• Plans to expand local quality control testing laboratory capacity expeditiously
• Has cleared importer registration and domestic manufacture approval backlogs
• Is in urgent need to fill gaps in staff requirements, plans to amend legislation

Following multiple controversies over pharmaceutical imports, import delays, and quality of pharmaceuticals in the Sri Lankan market, the national regulator; National Medicine Regulatory Authority (NMRA) has moved to streamline registration, import approval and quality compliance control mechanism. 

The NMRA plays a leading role in protecting and improving public health by ensuring medicinal products available in the country meet applicable standards of safety, quality, and efficacy.

The regulator remains handicapped by staff shortages and infrastructure and is planning to update relevant legislation to keep up with best practices, while trying to improve quality control and testing regime which is in need of capacity building. The regulator has also moved to clear backlogs, enabling the increase of domestic pharmaceutical industry, which had been identified as a priority during the foreign exchange crisis and disruptions to global supply chains.

In an exclusive interview with The Daily Morning this week, NMRA Chief Executive Officer (CEO) Dr. Saveen Semage discussed the challenges faced by the regulator and the current status quo.

Following are excerpts from the interview:

Over the last few years, there has been much concern and controversy over medicine imports, their regulation, and quality control. The NMRA has been criticised for delays and failures in quality control. What is your response to such allegations?

Yes, there was sought of a bad patch during 2022 and 2023 with regards to the working of the NMRA, and the entire procurement and supply chain of medicines. However, in January 2024 a change in management took place. The new Chairperson Dr. Ananda and I joined the management.

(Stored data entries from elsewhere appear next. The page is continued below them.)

import Summits.ValiantsHypothesis.ValiantsHypothesis.Theorems.LacunarySymmetroidMatrixDescartesCensusTropicalKLawStatic

/-!
# Route `KPlusLogSqLaw`, crux `TropicalB` — the STATIC (PORT) EMBEDDING, part 1: the port design (definitions)

HONEST FRAMING.  Definitions file (D-0009: reviewed/audited) for the support theorem `tropRootLawAt_of_static_ports`
(`…Theorems.KPlusLogSqLawTropicalBStaticPorts`) toward the registered stubs `stub_tropThin` / `stub_tropFat` of the crux
`TropicalB` (ledger item `stmt-ValiantsHypothesis-19771`, route `KPlusLogSqLaw`; cell `pub-symmetroid`, seat val-sym-trop-p4,
2026-08-26).  It defines a GADGET — no candidate law, no `Prop` is asserted — and proves its bookkeeping identities.
Nothing here bears on `TropicalB` inside its window, `Lifting`, `KPlusLogSqLaw`, `MatrixDescartes` or `VP ≠ VNP`.

THE GADGET («ports», star form; `K = K' + 1`, hub `= Fin.last K'`).  Given a dominance design of format `(m, K'+1)`
(exponents `d`, valuations `v`, signs `ε`), index rows and columns of a big matrix by `Fin m × Fin (K'+1)` (transported to
`Fin (m·(K'+1))` by `finProdFinEquiv`).  Column `(j, l)` = PORT `l` of group `j` (the hub is port `last`); row `(i, last)` =
ORIGINAL row `i`; row `(j, t)`, `t ≠ last` = AUX row `t` of group `j`.  Entries (`portE`, `portV`): original row `i` to port
`(j, l)` carries class `l` with the original `(v, ε)` of `(i, j, l)`; aux row `(j, t)` to its own port `(j, t)`: class `0`,
`v = 0`, `ε = +1`; aux row `(j, t)` to the hub `(j, last)`: class `0`, `v = 0`, `ε = −1`; nothing else (so the design is
STATIC, `bigE_static`).  The image of the term `(σ, λ)` (`bigTerm`): permutation `portPerm σ λ = rowperm σ ∘ colperm λ`
(`rowperm σ = prodCongrLeft (σ on slot last)`, `colperm λ = prodCongrRight (j ↦ swap last (λ j))`; three-case formula
`portPerm_apply`: free port `(j, λ j) ↦` original row `σ j`, hub `↦` aux row `(j, λ j)` when not free, other ports `↦` their
own aux rows) and class map `portCls λ` (class `λ j` at the free port, `0` elsewhere).  Bookkeeping proved here:
`portV_portPerm`, `portE_portPerm` (what each column picks up), `sign_portPerm`
(`sign = sign σ · ∏ⱼ sign (swap last (λ j))`), `bigE_natAbs_le`, `bigE_static`, two slot sums.  The weight/sign/surjectivity
theorems and the embedding itself are in part 2.

[folklore] (gadget: parallel classes → ports with a star of auxiliary rows).
-/

-- `Summit.ValiantsHypothesis.ValiantsHypothesis.…` repeats a component by the D-0017 layout
-- (single-conjunct summit), which the `dupNamespace` linter flags; the name is mandated.
set_option linter.dupNamespace false
set_option autoImplicit false

namespace Summit.ValiantsHypothesis.ValiantsHypothesis.Theorems.LacunarySymmetroidMatrixDescartes.TropicalCensus

open Summit.ValiantsHypothesis.ValiantsHypothesis.Theorems.MatrixDescartes.Negative
open Finset

namespace StaticPorts

variable {m K' : ℕ}

/-! ## 1. The port design on the structured index type `Fin m × Fin (K'+1)` -/

/-- signs of the port design: original row `(i, last)` to port `(j, l')` carries class `l'` with sign `ε i j l'`; aux row
`(i, s)` (`s ≠ last`) to its own port `(i, s)` sign `+1`, to the hub `(i, last)` sign `−1`, class `0`; all else absent. -/
def portE (ε : Fin m → Fin m → Fin (K' + 1) → ℤ) (r c : Fin m × Fin (K' + 1)) (l : Fin (K' + 1)) : ℤ :=
  if r.2 = Fin.last K' then (if l = c.2 then ε r.1 c.1 l else 0)
  else (if c.1 = r.1 ∧ l = 0 then (if c.2 = r.2 then 1 else if c.2 = Fin.last K' then -1 else 0) else 0)

/-- valuations of the port design: the original valuation on original rows, `0` on aux rows. -/
def portV (v : Fin m → Fin m → Fin (K' + 1) → ℤ) (r c : Fin m × Fin (K' + 1)) (l : Fin (K' + 1)) : ℤ :=
  if r.2 = Fin.last K' then v r.1 c.1 l else 0

/-- the row part of the big permutation: `σ` on the original rows (slot `last`), identity on aux rows. -/
def rowperm (σ : Equiv.Perm (Fin m)) : Equiv.Perm (Fin m × Fin (K' + 1)) :=
  Equiv.prodCongrLeft fun s => if s = Fin.last K' then σ else 1

/-- the column part of the big permutation: in group `j` swap the hub with the free port `λ j`. -/
def colperm (lam : Fin m → Fin (K' + 1)) : Equiv.Perm (Fin m × Fin (K' + 1)) :=
  Equiv.prodCongrRight fun j => Equiv.swap (Fin.last K') (lam j)

/-- the big permutation of the term `(σ, λ)` (columns ↦ rows). -/
def portPerm (σ : Equiv.Perm (Fin m)) (lam : Fin m → Fin (K' + 1)) : Equiv.Perm (Fin m × Fin (K' + 1)) :=
  rowperm σ * colperm lam

/-- the big class map of the term `(σ, λ)`: the free port `(j, λ j)` carries class `λ j`, every other column class `0`. -/
def portCls (lam : Fin m → Fin (K' + 1)) (c : Fin m × Fin (K' + 1)) : Fin (K' + 1) :=
  if c.2 = lam c.1 then c.2 else 0

/-- the three-case formula for the big permutation. -/
theorem portPerm_apply (σ : Equiv.Perm (Fin m)) (lam : Fin m → Fin (K' + 1)) (j : Fin m) (l' : Fin (K' + 1)) :
    portPerm σ lam (j, l') =
      if l' = lam j then (σ j, Fin.last K')
      else if l' = Fin.last K' then (j, lam j) else (j, l') := by
  unfold portPerm rowperm colperm
  rw [Equiv.Perm.mul_apply, Equiv.prodCongrRight_apply, Equiv.prodCongrLeft_apply]
  by_cases h1 : l' = lam j
  · subst h1
    rw [Equiv.swap_apply_right]
    simp
  · rw [if_neg h1]
    by_cases h2 : l' = Fin.last K'
    · subst h2
      rw [Equiv.swap_apply_left, if_pos rfl]
      have : lam j ≠ Fin.last K' := fun h => h1 h.symm
      simp [this]
    · rw [Equiv.swap_apply_of_ne_of_ne h2 h1, if_neg h2]
      simp [h2]

/-- the row at column `(j, l')` is an original row iff `l'` is the free port `λ j`. -/
theorem portPerm_snd_eq_last_iff (σ : Equiv.Perm (Fin m)) (lam : Fin m → Fin (K' + 1)) (j : Fin m)
    (l' : Fin (K' + 1)) : (portPerm σ lam (j, l')).2 = Fin.last K' ↔ l' = lam j := by
  rw [portPerm_apply]
  by_cases h1 : l' = lam j
  · simp [h1]
  · rw [if_neg h1]
    by_cases h2 : l' = Fin.last K'
    · rw [if_pos h2]
      simp only
      constructor
      · intro h; exact absurd (h2.trans h.symm) h1
      · intro h; exact absurd h h1
    · rw [if_neg h2]
      simp only
      constructor
      · intro h; exact absurd h h2
      · intro h; exact absurd h h1

/-! ## 2. Weight, sign, presence of the image term -/

/-- valuation picked up at column `(j, l')`: the original one at the free port, `0` elsewhere. -/
theorem portV_portPerm (v : Fin m → Fin m → Fin (K' + 1) → ℤ) (σ : Equiv.Perm (Fin m)) (lam : Fin m → Fin (K' + 1))
    (j : Fin m) (l' : Fin (K' + 1)) :
    portV v (portPerm σ lam (j, l')) (j, l') (portCls lam (j, l')) = if l' = lam j then v (σ j) j (lam j) else 0 := by
  unfold portV portCls
  by_cases h1 : l' = lam j
  · rw [portPerm_apply, if_pos h1, if_pos h1]
    simp [h1]
  · have h2 : (portPerm σ lam (j, l')).2 ≠ Fin.last K' := fun h => h1 ((portPerm_snd_eq_last_iff σ lam j l').mp h)
    rw [if_neg h2, if_neg h1]

/-- sign picked up at column `(j, l')`: `ε (σ j) j (λ j)` at the free port, `−1` at the hub when the hub is not free,
`+1` elsewhere. -/
theorem portE_portPerm (ε : Fin m → Fin m → Fin (K' + 1) → ℤ) (σ : Equiv.Perm (Fin m)) (lam : Fin m → Fin (K' + 1))
    (j : Fin m) (l' : Fin (K' + 1)) :
    portE ε (portPerm σ lam (j, l')) (j, l') (portCls lam (j, l')) =
      if l' = lam j then ε (σ j) j (lam j) else if l' = Fin.last K' then -1 else 1 := by
  unfold portE portCls
  by_cases h1 : l' = lam j
  · rw [portPerm_apply, if_pos h1, if_pos h1, if_pos h1]
    simp [h1]
  · have h2 : (portPerm σ lam (j, l')).2 ≠ Fin.last K' := fun h => h1 ((portPerm_snd_eq_last_iff σ lam j l').mp h)
    rw [if_neg h2, if_neg h1, if_neg h1, portPerm_apply, if_neg h1]
    by_cases h3 : l' = Fin.last K'
    · rw [if_pos h3, if_pos h3]
      have h4 : lam j ≠ Fin.last K' := fun h => h1 (h3.trans h.symm)
      simp [h3, Ne.symm h4]
    · rw [if_neg h3, if_neg h3]
      simp [h3]

/-- sign of the big permutation: `sign σ · ∏ⱼ sign (swap last (λ j))`. -/
theorem sign_portPerm (σ : Equiv.Perm (Fin m)) (lam : Fin m → Fin (K' + 1)) :
    (Equiv.Perm.sign (portPerm σ lam) : ℤ) =
      (Equiv.Perm.sign σ : ℤ) * ∏ j, (if lam j = Fin.last K' then (1 : ℤ) else -1) := by
  unfold portPerm rowperm colperm
  rw [Equiv.Perm.sign_mul, Equiv.Perm.sign_prodCongrLeft, Equiv.Perm.sign_prodCongrRight]
  have h1 : (∏ s : Fin (K' + 1), Equiv.Perm.sign (if s = Fin.last K' then σ else 1)) = Equiv.Perm.sign σ := by
    rw [Finset.prod_eq_single (Fin.last K')]
    · simp
    · intro s _ hs; simp [hs]
    · intro h; exact absurd (mem_univ _) h
  rw [h1, Units.val_mul, Units.coe_prod]
  congr 1
  refine prod_congr rfl fun j _ => ?_
  rw [Equiv.Perm.sign_swap']
  by_cases h : lam j = Fin.last K'
  · simp [h]
  · simp [h, Ne.symm h]

/-- slot sum of one group: one distinguished slot worth `A`, the other `K'` slots worth `B`. -/
theorem sum_ite_eq_add (a : Fin (K' + 1)) (A B : ℤ) :
    ∑ l' : Fin (K' + 1), (if l' = a then A else B) = A + K' * B := by
  have h : ∀ l' : Fin (K' + 1), (if l' = a then A else B) = B + (if l' = a then A - B else 0) := by
    intro l'; split_ifs <;> ring
  rw [sum_congr rfl (fun l' _ => h l'), sum_add_distrib, sum_const, card_univ, Fintype.card_fin,
    sum_ite_eq' univ a, if_pos (mem_univ _), nsmul_eq_mul]
  push_cast
  ring

/-- slot product of one group: `A` at the distinguished slot, `−1` at the hub if the hub is not distinguished. -/
theorem prod_ite_ite_eq (a : Fin (K' + 1)) (A : ℤ) :
    ∏ l' : Fin (K' + 1), (if l' = a then A else if l' = Fin.last K' then -1 else 1) =
      A * (if a = Fin.last K' then 1 else -1) := by
  rw [← Finset.mul_prod_erase univ _ (mem_univ a), if_pos rfl]
  congr 1
  by_cases ha : a = Fin.last K'
  · rw [if_pos ha]
    refine prod_eq_one fun l' hl' => ?_
    have h1 : l' ≠ a := ne_of_mem_erase hl'
    rw [if_neg h1, if_neg (ha ▸ h1)]
  · rw [if_neg ha]
    rw [prod_eq_single_of_mem (Fin.last K') (mem_erase.mpr ⟨Ne.symm ha, mem_univ _⟩)]
    · rw [if_neg (Ne.symm ha), if_pos rfl]
    · intro l' hl' hne
      rw [if_neg (ne_of_mem_erase hl'), if_neg hne]

/-! ## 3. Transport to `Fin (m·(K'+1))` and the image term -/

/-- big signs on `Fin (m·(K'+1))` -/
def bigE (ε : Fin m → Fin m → Fin (K' + 1) → ℤ) (x y : Fin (m * (K' + 1))) (l : Fin (K' + 1)) : ℤ :=
  portE ε (finProdFinEquiv.symm x) (finProdFinEquiv.symm y) l

/-- big valuations on `Fin (m·(K'+1))` -/
def bigV (v : Fin m → Fin m → Fin (K' + 1) → ℤ) (x y : Fin (m * (K' + 1))) (l : Fin (K' + 1)) : ℤ :=
  portV v (finProdFinEquiv.symm x) (finProdFinEquiv.symm y) l

/-- the image of the term `(σ, λ)` in the big static design -/
def bigTerm (p : Equiv.Perm (Fin m) × (Fin m → Fin (K' + 1))) :
    Equiv.Perm (Fin (m * (K' + 1))) × (Fin (m * (K' + 1)) → Fin (K' + 1)) :=
  (finProdFinEquiv.permCongr (portPerm p.1 p.2), fun y => portCls p.2 (finProdFinEquiv.symm y))

/-- signs of the big design lie in `{−1, 0, 1}` -/
theorem bigE_natAbs_le (ε : Fin m → Fin m → Fin (K' + 1) → ℤ) (hε : ∀ i j l, (ε i j l).natAbs ≤ 1)
    (x y : Fin (m * (K' + 1))) (l : Fin (K' + 1)) : (bigE ε x y l).natAbs ≤ 1 := by
  unfold bigE portE
  split_ifs <;> simp [hε]

/-- the big design is static -/
theorem bigE_static (ε : Fin m → Fin m → Fin (K' + 1) → ℤ) : IsStatic (bigE ε) := by
  intro x y l l' h h'
  unfold bigE portE at h h'
  split_ifs at h h' <;> simp_all

end StaticPorts

end Summit.ValiantsHypothesis.ValiantsHypothesis.Theorems.LacunarySymmetroidMatrixDescartes.TropicalCensus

When we took over, the NMRA was a mess, there were massive backlogs of unprocessed applications, our laboratories were not up to mark to ensure our mandate which is to ensure the quality, safety and efficacy of the healthcare products used in Sri Lanka.  It was observed that there had been many procedural changes which had been made, and this posed a significant challenge for us to streamline and get the procedure in order. We had to clear the backlog in registration of existing products which are in use in Sri Lanka, they numbered about 1500 products. 

It had not been attended to since 2019. The products we learnt had been allowed into the country on shipment clearance basis, and without any evaluation of quality. We realised that this practice had led to an uptick in fake shipment clearance documentation. So, many shipments had been cleared with fake documents. 

Also, on top of fake documents, there was also no price control. So, the new administration halted the practice, and we have not issued any shipment clearance certificates in 2024 and we cleared the backlog. The WRA issue was done without due process, this is now being dealt with before the Court.

We have introduced a secure – a new import approval certificate. I don’t want to go into details about its many safety features, which ensures authentic documents. We have also moved online the clearing system of the Customs department, which makes it more streamlined and secure. So, this reduced malpractice.  By now, we have included air cargo clearance to our system as well. So, this has essentially reduced the inflow of unregistered pharmaceuticals due to this new process, we see this as a milestone in our regulatory capacity. We have also established a new market control division which looks into the domestic market and carries out surveillance to detect fake products and unlicensed products in the market.

Sri Lanka has a growing domestic pharmaceutical industry, there have been concerns about its regulation. Can you explain what measures have been taken to improve regulations and compliance?

Yes, we give high priority to improving regulations of local manufacturing. The state policy is to improve and encourage local manufacturing. We have introduced a strict quality control programme for local industry. We also found a large backlog of pending registrations for local manufacturing which needed approval, we have cleared the backlog and for 2024 – we have approved nearly 200 licences for local manufacturing. This has also improved the Government’s local supply portfolio by nearly one third. We started with 256 by the end of 2023 (which has been the buildup over the last 15 years). By the end of 2024, 306 medicines in the government supply were being supplied by local manufacturers. There are several new manufacturing sites which will come up by the end of 2026, and it will likely contribute to more capacity from local industry. We conduct good manufacturing practices GMP audits to ensure compliance. We have a mandatory system to inspect their manufacturing facilities every two years. Of course, we do random and as required GMP audits of them as well. We have also adopted a policy to give local manufacturers a higher profit markup than importers.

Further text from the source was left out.